Meski manfaat sayur dan buah sudah tak diragukan lagi, namun tetap penting untuk mencegah paparan pestisida berlebih ke dalam tubuh.

"Penting untuk mengurangi paparan pestisida, karena bisa menimbulkan masalah kesehatan seperti kanker, gangguan hormon, dan mengganggu perkembangan otak anak," ujar ahli toksikologi Environmental Working Group, Thomas Galligan, mengutip Eat This.

EWG sendiri setiap tahunnya merilis Shopper's Guide to Pestisida in Produce. Panduan ini berisi daftar buah dan sayuran yang paling banyak mengandung pestisida.

Berikut daftar buah dan sayuran 'kotor' yang mengandung residu pestisida.

1. Stroberi

Stroberi menjadi buah yang paling banyak mengandung residu pestisida. Namun, penting untuk dicatat bahwa pengujian terhadap stroberi terakhir dilakukan pada 2016. Hal ini pula yang membuat stroberi tetap berada di urutan teratas.

Kendati demikian, Galligan tetap yakin bahwa kandungan residu pestisida dalam stroberi tetap sama dari tahun ke tahun karena praktik perkebunan non-organik yang masih tinggi.

2. Bayam

Meski masuk ke dalam sayuran dengan kandungan residu pestisida tertinggi, bayam tak seharusnya dihapus dari daftar bahan makanan yang penting untuk kesehatan. Bayam organik bisa menjadi solusi. Namun, jika tak bisa mendapatkan organik, selalu cuci bersih daun bayam sebelum dimasak.

3. Sayuran Hijau

Sayuran hijau, seperti kale dan sawi, mengandung banyak residu pestisida DCPA. Pestisida satu ini diklasifikasikan sebagai zat yang bersifat karsinogen atau menyebabkan kanker.

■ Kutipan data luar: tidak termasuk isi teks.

import Summits.RiemannHypothesis.RiemannHypothesis.Theorems.WeilTwoPrimeDeflM77YBase
import Summits.RiemannHypothesis.RiemannHypothesis.Theorems.WeilTwoPrimeDeflM77YDataPO24
import Literature.NumberTheory.LFunctions.WeilBlockRowsPZ
import Literature.NumberTheory.LFunctions.WeilBlockRowsFast
import Literature.NumberTheory.LFunctions.WeilTwoPrimeOddMarginHDataDn12
import HarnessLib

/-!
# Deflated two-prime certificate M77Y: dominance of rows 18–19 of `R = S''_odd(κ') − UᵀU` (factored data)

`WeilCert.checkDomRowPZ` with the materialized augmented block, the factored inverse `weilCert23HDn/weilCert23HLs` and the Bessel block, by `decide +kernel` row by row. Pure proof file.
-/

noncomputable section

namespace Summit.RiemannHypothesis.RiemannHypothesis.Theorems.EvenWinsBeyondArch

open Literature.NumberTheory.LFunctions

set_option maxHeartbeats 0 in
/-- Kernel check of the dominance of row 18 of `R` (odd block, certificate M77Y). [folklore] -/
theorem checkDomRowF1_18_weilCertDeflM77Y :
    weilCertDeflM77YBase.checkDomRowF weilCertDeflM77YPmO weilCert23HDn weilCert23HLs weilCertDeflM77YHpO weilCertDeflM77YKappa' 1 18 = true := by
  decide +kernel

/-- Kernel check of the dominance of row 18 of `R` (factored data), from the fast row. [folklore] -/
theorem checkDomRowPZ1_18_weilCertDeflM77Y :
    weilCertDeflM77YBase.checkDomRowPZ weilCertDeflM77YPmO weilCert23HDn weilCert23HLs weilCertDeflM77YHpO weilCertDeflM77YKappa' 1 18 = true :=
  WeilCert.checkDomRowPZ_of_F (by decide) checkDomRowF1_18_weilCertDeflM77Y

set_option maxHeartbeats 0 in
/-- Kernel check of the dominance of row 19 of `R` (odd block, certificate M77Y). [folklore] -/
theorem checkDomRowF1_19_weilCertDeflM77Y :
    weilCertDeflM77YBase.checkDomRowF weilCertDeflM77YPmO weilCert23HDn weilCert23HLs weilCertDeflM77YHpO weilCertDeflM77YKappa' 1 19 = true := by
  decide +kernel

/-- Kernel check of the dominance of row 19 of `R` (factored data), from the fast row. [folklore] -/
theorem checkDomRowPZ1_19_weilCertDeflM77Y :
    weilCertDeflM77YBase.checkDomRowPZ weilCertDeflM77YPmO weilCert23HDn weilCert23HLs weilCertDeflM77YHpO weilCertDeflM77YKappa' 1 19 = true :=
  WeilCert.checkDomRowPZ_of_F (by decide) checkDomRowF1_19_weilCertDeflM77Y


end Summit.RiemannHypothesis.RiemannHypothesis.Theorems.EvenWinsBeyondArch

Namun, hal ini tak menjadi alasan untuk berhenti mengonsumsi sayuran hijau. EWG sangat mendorong konsumen membeli kangkung yang ditanam secara organik. Termasuk juga jenis sawi-sawian.

4. Persik

Persik yang segar dan halus menjadi efek dari terlalu banyaknya residu pestisida. Jika ragu, Anda bisa mencoba membeli persik organik. Tapi, jika tidak, jangan lupa untuk membersihkannya terlebih dahulu sebelum dikonsumsi.

 

5. Apel

Sama seperti yang lainnya, banyak apel jenis apa pun mengandung residu pestisida. Untuk menghindari paparan pestisida, Anda disarankan mengonsumsi apel organik.

6. Anggur

Anggur juga termasuk di antara sekumpulan tanaman yang paling mungkin mendapatkan paparan pestisida. Pertimbangkan membeli anggur organik untuk menghindari paparan bahan kimia yang berpotensi merusak tubuh.

7. Ceri

Ceri sering terkontaminasi oleh pestisida yang disebut klorpirifos. Pestisida satu ini kerap digunakan sebagai alternatif pengganti DDT. DDT sendiri telah dilarang oleh Badan Perlindungan Lingkungan AS karena dikhawatirkan memicu bahaya bagi manusia dan lingkungan.

8. Peach

Buah peach yang manis dan berbulu halus ini kerap mengandung residu pestisida. Coba-lah membeli buah peach organik jika memungkinkan.

9. Pir

Buah pir juga sangat mungkin mengandung pestisida. Cuci bersih pir sebelum dikonsumsi atau konsumsi buah pir yang ditanam secara organik.

10. Paprika dan cabai

Paprika dan cabai baru masuk ke dalam daftar baru-baru ini. USDA menemukan 115 jenis pestisida berbeda pada tanaman jenis ini.

11. Seledri

Seledri menjadi salah satu sayuran dengan kalori rendah. Sayangnya, sayuran satu ini membawa residu pestisida di dalamnya. Sebaiknya, bersihkan batangnya dengan baik sebelum menyajikan seledri dalam hidangan.

12. Tomat

Tomat mengandung banyak nutrisi, termasuk vitamin C yang dibutuhkan untuk meningkatkan sistem kekebalan tubuh. Namun, sayangnya tomat termasuk ke dalam salah satu sayuran yang kerap terpapar pestisida.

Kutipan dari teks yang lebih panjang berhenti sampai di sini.